╭─ Dataset entries
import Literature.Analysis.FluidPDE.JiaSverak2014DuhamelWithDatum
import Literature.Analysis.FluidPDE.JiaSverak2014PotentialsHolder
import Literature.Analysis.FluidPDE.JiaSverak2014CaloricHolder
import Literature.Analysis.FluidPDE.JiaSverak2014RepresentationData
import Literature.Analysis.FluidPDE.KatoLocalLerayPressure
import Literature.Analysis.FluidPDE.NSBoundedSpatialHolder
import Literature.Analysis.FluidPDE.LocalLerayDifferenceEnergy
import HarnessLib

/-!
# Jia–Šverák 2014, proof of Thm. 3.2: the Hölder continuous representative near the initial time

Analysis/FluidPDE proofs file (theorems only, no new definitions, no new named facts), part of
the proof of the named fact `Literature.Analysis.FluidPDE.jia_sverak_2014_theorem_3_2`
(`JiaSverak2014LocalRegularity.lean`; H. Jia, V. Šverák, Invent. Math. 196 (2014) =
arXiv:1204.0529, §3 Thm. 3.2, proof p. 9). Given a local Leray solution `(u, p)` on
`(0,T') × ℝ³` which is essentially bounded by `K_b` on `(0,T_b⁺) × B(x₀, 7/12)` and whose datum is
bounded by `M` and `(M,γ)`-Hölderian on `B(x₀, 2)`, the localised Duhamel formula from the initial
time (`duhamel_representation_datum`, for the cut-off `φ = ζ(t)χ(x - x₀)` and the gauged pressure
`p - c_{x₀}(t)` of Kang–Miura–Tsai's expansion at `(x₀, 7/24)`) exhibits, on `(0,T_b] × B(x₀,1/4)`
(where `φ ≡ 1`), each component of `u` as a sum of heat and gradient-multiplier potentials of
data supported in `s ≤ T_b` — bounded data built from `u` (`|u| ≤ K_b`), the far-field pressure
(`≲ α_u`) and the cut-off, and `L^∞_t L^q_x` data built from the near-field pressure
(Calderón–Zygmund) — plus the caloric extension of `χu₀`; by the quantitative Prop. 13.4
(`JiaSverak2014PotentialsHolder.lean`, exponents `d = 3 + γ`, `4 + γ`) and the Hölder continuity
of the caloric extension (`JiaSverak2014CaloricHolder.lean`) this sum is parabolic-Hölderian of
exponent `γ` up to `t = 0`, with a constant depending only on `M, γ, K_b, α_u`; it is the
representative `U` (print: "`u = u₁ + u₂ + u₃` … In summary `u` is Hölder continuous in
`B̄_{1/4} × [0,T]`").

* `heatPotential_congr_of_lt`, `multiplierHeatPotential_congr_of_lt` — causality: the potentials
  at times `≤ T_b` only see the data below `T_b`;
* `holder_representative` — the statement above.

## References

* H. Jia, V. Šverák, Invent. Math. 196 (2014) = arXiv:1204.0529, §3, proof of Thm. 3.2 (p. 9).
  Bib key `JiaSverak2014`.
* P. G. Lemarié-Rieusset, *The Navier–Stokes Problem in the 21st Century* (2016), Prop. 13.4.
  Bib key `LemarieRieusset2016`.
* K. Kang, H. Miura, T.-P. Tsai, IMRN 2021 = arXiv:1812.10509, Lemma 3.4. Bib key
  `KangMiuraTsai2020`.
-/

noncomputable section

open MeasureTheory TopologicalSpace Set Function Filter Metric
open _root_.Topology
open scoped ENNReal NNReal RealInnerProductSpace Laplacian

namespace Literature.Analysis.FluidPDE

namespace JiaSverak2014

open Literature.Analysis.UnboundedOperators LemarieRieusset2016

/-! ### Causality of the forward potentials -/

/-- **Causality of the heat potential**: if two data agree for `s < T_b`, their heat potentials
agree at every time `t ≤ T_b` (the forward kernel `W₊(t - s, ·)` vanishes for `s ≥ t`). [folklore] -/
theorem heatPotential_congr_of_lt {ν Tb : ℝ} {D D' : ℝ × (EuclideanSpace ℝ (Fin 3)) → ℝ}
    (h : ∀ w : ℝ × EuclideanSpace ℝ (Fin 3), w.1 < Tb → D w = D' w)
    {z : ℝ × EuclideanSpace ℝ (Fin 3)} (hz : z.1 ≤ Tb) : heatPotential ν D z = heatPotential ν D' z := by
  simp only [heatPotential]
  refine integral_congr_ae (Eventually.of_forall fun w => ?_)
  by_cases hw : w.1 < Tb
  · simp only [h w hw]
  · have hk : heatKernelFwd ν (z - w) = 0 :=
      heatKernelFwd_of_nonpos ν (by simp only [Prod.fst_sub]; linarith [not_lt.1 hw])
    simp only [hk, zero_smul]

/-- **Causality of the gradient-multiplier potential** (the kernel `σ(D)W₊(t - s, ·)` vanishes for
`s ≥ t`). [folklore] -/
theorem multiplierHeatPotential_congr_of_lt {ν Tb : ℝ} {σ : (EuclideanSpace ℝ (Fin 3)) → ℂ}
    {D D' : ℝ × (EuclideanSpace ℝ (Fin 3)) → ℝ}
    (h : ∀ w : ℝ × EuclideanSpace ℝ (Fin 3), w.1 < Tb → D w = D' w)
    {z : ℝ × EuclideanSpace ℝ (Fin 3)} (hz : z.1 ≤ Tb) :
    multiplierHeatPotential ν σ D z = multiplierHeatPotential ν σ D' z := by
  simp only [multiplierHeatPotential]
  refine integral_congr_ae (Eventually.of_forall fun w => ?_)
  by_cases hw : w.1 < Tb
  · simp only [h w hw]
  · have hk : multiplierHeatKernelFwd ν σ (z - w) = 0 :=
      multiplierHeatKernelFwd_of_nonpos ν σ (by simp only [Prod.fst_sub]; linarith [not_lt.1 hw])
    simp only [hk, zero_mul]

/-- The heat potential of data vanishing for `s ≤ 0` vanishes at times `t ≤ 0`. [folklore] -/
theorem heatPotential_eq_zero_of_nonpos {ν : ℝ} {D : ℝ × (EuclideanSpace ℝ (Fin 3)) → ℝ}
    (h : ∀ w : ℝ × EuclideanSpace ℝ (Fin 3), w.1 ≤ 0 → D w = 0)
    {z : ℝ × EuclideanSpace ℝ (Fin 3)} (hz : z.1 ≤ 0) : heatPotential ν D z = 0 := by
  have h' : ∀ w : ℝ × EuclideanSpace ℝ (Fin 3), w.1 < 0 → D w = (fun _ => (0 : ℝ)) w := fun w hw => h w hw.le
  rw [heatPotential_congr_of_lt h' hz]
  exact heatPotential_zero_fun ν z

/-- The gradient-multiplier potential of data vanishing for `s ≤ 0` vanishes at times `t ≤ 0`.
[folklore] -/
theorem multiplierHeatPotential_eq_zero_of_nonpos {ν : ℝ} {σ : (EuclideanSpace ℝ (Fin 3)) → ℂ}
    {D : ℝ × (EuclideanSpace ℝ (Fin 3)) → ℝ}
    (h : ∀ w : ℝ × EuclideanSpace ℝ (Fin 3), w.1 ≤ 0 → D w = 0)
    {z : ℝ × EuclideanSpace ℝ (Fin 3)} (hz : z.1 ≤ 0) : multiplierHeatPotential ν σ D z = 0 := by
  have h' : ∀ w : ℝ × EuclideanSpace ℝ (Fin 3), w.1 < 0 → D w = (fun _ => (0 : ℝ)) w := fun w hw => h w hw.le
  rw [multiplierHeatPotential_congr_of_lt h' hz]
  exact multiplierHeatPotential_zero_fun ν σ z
╰─
— What is expected —
Only the final stretch of the entries above is needed: print exactly the lines from the line containing "rw [heatPotential_congr_of_lt h' hz]" through the last one.

— Answer to this problem —
  rw [heatPotential_congr_of_lt h' hz]
  exact heatPotential_zero_fun ν z

/-- The gradient-multiplier potential of data vanishing for `s ≤ 0` vanishes at times `t ≤ 0`.
[folklore] -/
theorem multiplierHeatPotential_eq_zero_of_nonpos {ν : ℝ} {σ : (EuclideanSpace ℝ (Fin 3)) → ℂ}
    {D : ℝ × (EuclideanSpace ℝ (Fin 3)) → ℝ}
    (h : ∀ w : ℝ × EuclideanSpace ℝ (Fin 3), w.1 ≤ 0 → D w = 0)
    {z : ℝ × EuclideanSpace ℝ (Fin 3)} (hz : z.1 ≤ 0) : multiplierHeatPotential ν σ D z = 0 := by
  have h' : ∀ w : ℝ × EuclideanSpace ℝ (Fin 3), w.1 < 0 → D w = (fun _ => (0 : ℝ)) w := fun w hw => h w hw.le
  rw [multiplierHeatPotential_congr_of_lt h' hz]
  exact multiplierHeatPotential_zero_fun ν σ z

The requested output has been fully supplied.